How about writing down a unit-test for this, maybe with a foreach around ?
Also, this could serve as a basis for the lifecycle explanation...

paul


Le 28 juin 05, à 02:23, Hans Gilde a écrit :
Paul, I believe that you are correct, which is why I'm worried. I went
through various scenarios with the caching patch and thought that there
would be absolutely no change whatsoever to the functionality. This is why I
was a little freaked out when Brett reported the difference in Maven.
Honestly, I still can't see how the current code would produce behavior that is any different from the old code. For example, let's say that we have this
snippet:

<a attr1="${v}" attr2="foo">
        <b attr3="bar" />
</a>

Let's say that the Tags bound to a and b extend TagSupport. In this case, they should have all their attribute setters called each time they are run.
I can't find the case where, for instance, on the second run, the tag a
would somehow not have both setters called.

-----Original Message-----
From: Paul Libbrecht [mailto:[EMAIL PROTECTED]
Sent: Monday, June 27, 2005 4:32 AM
To: Jakarta Commons Developers List
Subject: Re: [jelly] SOLVED: Maven issue with Hans memory leak patch

Kristofer,

I understand it's quite an issue to be surprised of caching now... but
before committing anything, I'd like to write down a kind lifecycle of
a tag which would let everyone understand when a tag is created, when
it's set, and when its doTag method is called.

I only spent ten minutes re-reading TagScript and seem to see the
setters are called again at every TagScript's run... but I may have
read too quickly.

paul




Le 24 juin 05, à 16:29, Kristofer Eriksson a écrit :

Just TagSupport

-----Original Message-----
From: Paul Libbrecht [mailto:[EMAIL PROTECTED]
Sent: Freitag, 24. Juni 2005 16:26
To: Jakarta Commons Developers List
Subject: Re: [jelly] SOLVED: Maven issue with Hans memory leak patch

Which tag-class are you subclassing ?

paul


Le 24 juin 05, à 15:33, Kristofer Eriksson a écrit :

Hi Paul,

many thx for the quick answer.

In my case, yes I do expect the setters to be called at every new run.
Setters receiving an expression would solve my problem, or always
specifying all attributes, even "empty" ones (<mylib:mytag attr1="foo"
attr2="" />) but then all scripts (and I have loads) needs to be
modified.

I believe there would be useful though, not only for me but in
general, to have some way to disable caching per tag or (preferably)
some sort of "re-run-setters" method that is called on every run as
you suggested. Either solution would solve my problem.

Regards

/Kristofer Eriksson


-----Original Message-----
From: Paul Libbrecht [mailto:[EMAIL PROTECTED]
Sent: Freitag, 24. Juni 2005 14:14
To: Jakarta Commons Developers List
Subject: Re: [jelly] SOLVED: Maven issue with Hans memory leak patch

Since a bit earlier than the patch, indeed, caching has been activated
by default and caching disablement has been removed. This was needed
at
least by some jelly:define tags, as far as I could tell.

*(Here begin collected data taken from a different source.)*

variable {F₀ : Type} [Field F₀] [NumberField F₀] {K : Type} [Field K] [NumberField K] [Algebra F₀ K]
variable (I : ThetaVolumeInput F₀ K)

omit [NumberField F₀] [NumberField K] in
/-- Re-indexing the procession: `Σ_{i=0}^{ℓ⋇−1} f(i+1) = Σ_{j=1}^{ℓ⋇} f(j)`. [folklore] -/
private theorem sum_fin_succ_eq_sum_Icc (n : ℕ) (f : ℕ → ℝ) :
    ∑ i : Fin n, f ((i : ℕ) + 1) = ∑ j ∈ Icc 1 n, f j := by
  induction n with
  | zero => simp
  | succ k ih =>
    rw [Fin.sum_univ_castSucc, Finset.sum_Icc_succ_top (by omega), ← ih]
    simp

/-- The least slot value of a collection is `(j²/2l)·min_k log(q_{v_k})` (`θ_j(v) = (j²/2l)·log(q_v)` is a
nonnegative multiple of the canonical `log(q_v)`). [cite: DupuyHilado2025, §3.3] -/
theorem inf'_slotValue_eq (i : Fin I.X.lstar) {p : ℕ} (e : Fin ((i : ℕ) + 1 + 1) → placesOver F₀ p) :
    Finset.univ.inf' Finset.univ_nonempty (fun k => I.X.slotValue i (e k).1) =
      (((i : ℕ) : ℝ) + 1) ^ 2 / (2 * I.X.l) * DstLocal.tupleMin ((ofInput I).logQloc p) e := by
  have hθ : ∀ k, I.X.slotValue i (e k).1 = (((i : ℕ) : ℝ) + 1) ^ 2 / (2 * I.X.l) * (ofInput I).logQloc p (e k) :=
    fun k => thetaValue_eq I i (e k)
  have hc : 0 ≤ (((i : ℕ) : ℝ) + 1) ^ 2 / (2 * I.X.l) := by positivity
  unfold DstLocal.tupleMin
  refine le_antisymm ?_ ?_
  · obtain ⟨k₀, -, hk₀⟩ := Finset.exists_mem_eq_inf' Finset.univ_nonempty (fun k => (ofInput I).logQloc p (e k))
    rw [hk₀, ← hθ k₀]
    exact Finset.inf'_le _ (Finset.mem_univ k₀)
  · obtain ⟨k₁, -, hk₁⟩ := Finset.exists_mem_eq_inf' Finset.univ_nonempty (fun k => I.X.slotValue i (e k).1)
    rw [hk₁, hθ k₁]
    exact mul_le_mul_of_nonneg_left (Finset.inf'_le _ (Finset.mem_univ k₁)) hc

/-- **The least-slot aggregate IS the `λ_min` `q`-term**: for local data on the support primes with the weights
`λ_v = n_v` and the canonical `log(q_v)`, `ndegLgpSlotMin(P_Θ; T(I)) = Σ_{p∈T(I)} (1/ℓ⋇)·Σ_{j=1}^{ℓ⋇} (j²/2l)·m_j(p)`,
`m_j(p)` the weighted average over `(j+1)`-collections of `min_a log(q_{v_a})` (abc-iut-S3's `DstLocal.minAvg`).
[cite: DupuyHilado2025, §3.6, §4.7] [cite: Mochizuki2012, IUTchIV Rmk. 1.7.1 p. 17] -/
theorem ndegLgpSlotMin_eq_sum_procAvg_minAvg (Dloc : (p : ℕ) → DstLocal (placesOver F₀ p))
    (hlam : ∀ p ∈ I.supportPrimes, ∀ v : placesOver F₀ p, (Dloc p).lam v = localDegree F₀ v.1)
    (hQ : ∀ p ∈ I.supportPrimes, ∀ v : placesOver F₀ p, (Dloc p).logQ v = (ofInput I).logQloc p v) :
    I.X.ndegLgpSlotMin I.supportPrimes =
      ∑ p ∈ I.supportPrimes,
        procAvg I.X.lstar (fun j => (j : ℝ) ^ 2 / (2 * (I.X.l : ℝ)) * (Dloc p).minAvg j) := by
  unfold PilotData.ndegLgpSlotMin procAvg
  refine Finset.sum_congr rfl fun p hp => ?_
  haveI : Fact p.Prime := ⟨I.prime_of_mem_supportPrimes hp⟩
  congr 1
  rw [← sum_fin_succ_eq_sum_Icc I.X.lstar
    (fun j => (j : ℝ) ^ 2 / (2 * (I.X.l : ℝ)) * (Dloc p).minAvg j)]
  refine Finset.sum_congr rfl fun i _ => ?_
  have hQf : (Dloc p).logQ = (ofInput I).logQloc p := funext (hQ p hp)
  rw [DstLocal.minAvg, (Dloc p).wavg_eq_sum_mul_weight (hlam p hp), Finset.mul_sum, hQf]
  refine Finset.sum_congr rfl fun e _ => ?_
  rw [inf'_slotValue_eq I i e, ← mul_assoc]
  push_cast
  ring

Can you give more details ?
- Do you expect the setters to be called at every new run ?
- Would you have enough if having a method accessible such as
"re-run-setters"?
- Alternatively, would you be happy with overall cache-disablement (at
your own risks) ?
- Finally, did you not find a possibility to have setters receive
expressions which, then, get re-evaluated each time needed ? I would
believe this would be the best practice.

thanks

paul


Le 24 juin 05, à 13:38, Kristofer Eriksson a écrit :
Secondly, to add to the above topic, I see the change in cache
behavior
(since the patch?!?). When calling a Tag a second time attributes not
specified will have values previously set, as mentioned by Brett.

First call: <mylib:mytag attr1="foo" attr2="boo" />
Second call: <mylib:mytag attr1="foo" />

The second time mytag is called, attr2 will still have the value
"boo",
and not null or default value. My question is if this is the desired
behavior, if not, can this be fixed somehow.